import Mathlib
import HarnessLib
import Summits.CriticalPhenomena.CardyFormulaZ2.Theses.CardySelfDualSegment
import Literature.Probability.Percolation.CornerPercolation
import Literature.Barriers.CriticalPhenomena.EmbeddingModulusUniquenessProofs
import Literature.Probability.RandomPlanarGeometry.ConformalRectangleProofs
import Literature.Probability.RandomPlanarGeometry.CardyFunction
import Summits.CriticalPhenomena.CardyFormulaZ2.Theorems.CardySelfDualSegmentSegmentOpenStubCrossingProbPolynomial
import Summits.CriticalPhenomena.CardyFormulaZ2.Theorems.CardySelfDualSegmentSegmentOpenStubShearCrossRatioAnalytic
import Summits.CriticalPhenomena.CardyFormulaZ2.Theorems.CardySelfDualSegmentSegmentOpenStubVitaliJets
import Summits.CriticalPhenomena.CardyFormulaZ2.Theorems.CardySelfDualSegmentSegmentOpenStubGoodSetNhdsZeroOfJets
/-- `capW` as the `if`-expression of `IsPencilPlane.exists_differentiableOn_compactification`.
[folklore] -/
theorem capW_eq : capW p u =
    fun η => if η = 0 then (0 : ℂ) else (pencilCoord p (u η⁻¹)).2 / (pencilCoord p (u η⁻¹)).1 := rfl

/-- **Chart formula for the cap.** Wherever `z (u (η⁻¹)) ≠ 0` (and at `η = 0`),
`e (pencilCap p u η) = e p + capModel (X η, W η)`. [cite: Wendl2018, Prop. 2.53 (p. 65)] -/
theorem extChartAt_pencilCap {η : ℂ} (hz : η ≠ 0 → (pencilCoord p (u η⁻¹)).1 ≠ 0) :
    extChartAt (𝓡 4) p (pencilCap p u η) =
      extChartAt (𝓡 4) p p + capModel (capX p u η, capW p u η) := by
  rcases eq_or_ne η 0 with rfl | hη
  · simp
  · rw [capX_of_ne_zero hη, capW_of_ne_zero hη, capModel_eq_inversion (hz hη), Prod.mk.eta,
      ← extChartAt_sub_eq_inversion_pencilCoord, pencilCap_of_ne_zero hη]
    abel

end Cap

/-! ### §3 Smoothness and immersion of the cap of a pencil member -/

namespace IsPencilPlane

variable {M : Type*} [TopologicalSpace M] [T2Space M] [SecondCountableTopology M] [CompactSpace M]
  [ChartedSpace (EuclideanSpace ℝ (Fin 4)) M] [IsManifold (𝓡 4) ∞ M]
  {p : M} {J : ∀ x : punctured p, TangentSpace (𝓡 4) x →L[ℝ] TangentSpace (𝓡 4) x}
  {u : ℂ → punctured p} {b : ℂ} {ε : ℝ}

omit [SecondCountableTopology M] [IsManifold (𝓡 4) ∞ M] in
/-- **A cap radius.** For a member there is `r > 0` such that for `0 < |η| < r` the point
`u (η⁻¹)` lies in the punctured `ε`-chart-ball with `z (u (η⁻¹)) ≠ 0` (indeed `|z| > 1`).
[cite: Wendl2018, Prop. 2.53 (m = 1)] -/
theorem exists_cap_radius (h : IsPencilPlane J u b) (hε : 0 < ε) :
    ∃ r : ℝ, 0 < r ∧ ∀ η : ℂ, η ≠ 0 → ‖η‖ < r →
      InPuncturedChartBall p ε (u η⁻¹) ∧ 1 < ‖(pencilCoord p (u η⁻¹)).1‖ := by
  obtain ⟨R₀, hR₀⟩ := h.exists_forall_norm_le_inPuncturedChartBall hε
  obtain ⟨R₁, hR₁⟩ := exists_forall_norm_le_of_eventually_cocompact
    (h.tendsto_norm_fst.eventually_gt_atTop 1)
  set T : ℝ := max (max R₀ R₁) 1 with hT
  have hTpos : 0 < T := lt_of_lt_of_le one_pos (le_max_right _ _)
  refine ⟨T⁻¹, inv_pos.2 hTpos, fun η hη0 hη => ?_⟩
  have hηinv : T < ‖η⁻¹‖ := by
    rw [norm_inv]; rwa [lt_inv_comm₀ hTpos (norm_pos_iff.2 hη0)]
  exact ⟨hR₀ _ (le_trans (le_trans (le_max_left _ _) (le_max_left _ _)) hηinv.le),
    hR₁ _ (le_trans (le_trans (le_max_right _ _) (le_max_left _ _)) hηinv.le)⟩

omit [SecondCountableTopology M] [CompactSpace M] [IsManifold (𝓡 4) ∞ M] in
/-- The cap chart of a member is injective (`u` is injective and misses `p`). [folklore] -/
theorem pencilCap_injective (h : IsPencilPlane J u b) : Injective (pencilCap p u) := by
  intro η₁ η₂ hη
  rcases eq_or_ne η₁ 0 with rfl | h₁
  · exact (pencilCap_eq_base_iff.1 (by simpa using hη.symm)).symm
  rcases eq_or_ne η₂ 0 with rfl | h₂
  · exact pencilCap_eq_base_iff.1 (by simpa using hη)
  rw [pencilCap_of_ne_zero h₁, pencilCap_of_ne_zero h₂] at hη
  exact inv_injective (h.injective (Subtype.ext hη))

- Work to complete -
Your task is to set down again, exactly, every line from the beginning of the listing through the line with "M] [SecondCountableTopology M] [CompactSpace M]".

- Answer below -
import Mathlib
import HarnessLib
import Summits.CriticalPhenomena.CardyFormulaZ2.Theses.CardySelfDualSegment
import Literature.Probability.Percolation.CornerPercolation
import Literature.Barriers.CriticalPhenomena.EmbeddingModulusUniquenessProofs
import Literature.Probability.RandomPlanarGeometry.ConformalRectangleProofs
import Literature.Probability.RandomPlanarGeometry.CardyFunction
import Summits.CriticalPhenomena.CardyFormulaZ2.Theorems.CardySelfDualSegmentSegmentOpenStubCrossingProbPolynomial
import Summits.CriticalPhenomena.CardyFormulaZ2.Theorems.CardySelfDualSegmentSegmentOpenStubShearCrossRatioAnalytic
import Summits.CriticalPhenomena.CardyFormulaZ2.Theorems.CardySelfDualSegmentSegmentOpenStubVitaliJets
import Summits.CriticalPhenomena.CardyFormulaZ2.Theorems.CardySelfDualSegmentSegmentOpenStubGoodSetNhdsZeroOfJets
/-- `capW` as the `if`-expression of `IsPencilPlane.exists_differentiableOn_compactification`.
[folklore] -/
theorem capW_eq : capW p u =
    fun η => if η = 0 then (0 : ℂ) else (pencilCoord p (u η⁻¹)).2 / (pencilCoord p (u η⁻¹)).1 := rfl

/-- **Chart formula for the cap.** Wherever `z (u (η⁻¹)) ≠ 0` (and at `η = 0`),
`e (pencilCap p u η) = e p + capModel (X η, W η)`. [cite: Wendl2018, Prop. 2.53 (p. 65)] -/
theorem extChartAt_pencilCap {η : ℂ} (hz : η ≠ 0 → (pencilCoord p (u η⁻¹)).1 ≠ 0) :
    extChartAt (𝓡 4) p (pencilCap p u η) =
      extChartAt (𝓡 4) p p + capModel (capX p u η, capW p u η) := by
  rcases eq_or_ne η 0 with rfl | hη
  · simp
  · rw [capX_of_ne_zero hη, capW_of_ne_zero hη, capModel_eq_inversion (hz hη), Prod.mk.eta,
      ← extChartAt_sub_eq_inversion_pencilCoord, pencilCap_of_ne_zero hη]
    abel

end Cap

/-! ### §3 Smoothness and immersion of the cap of a pencil member -/

namespace IsPencilPlane

variable {M : Type*} [TopologicalSpace M] [T2Space M] [SecondCountableTopology M] [CompactSpace M]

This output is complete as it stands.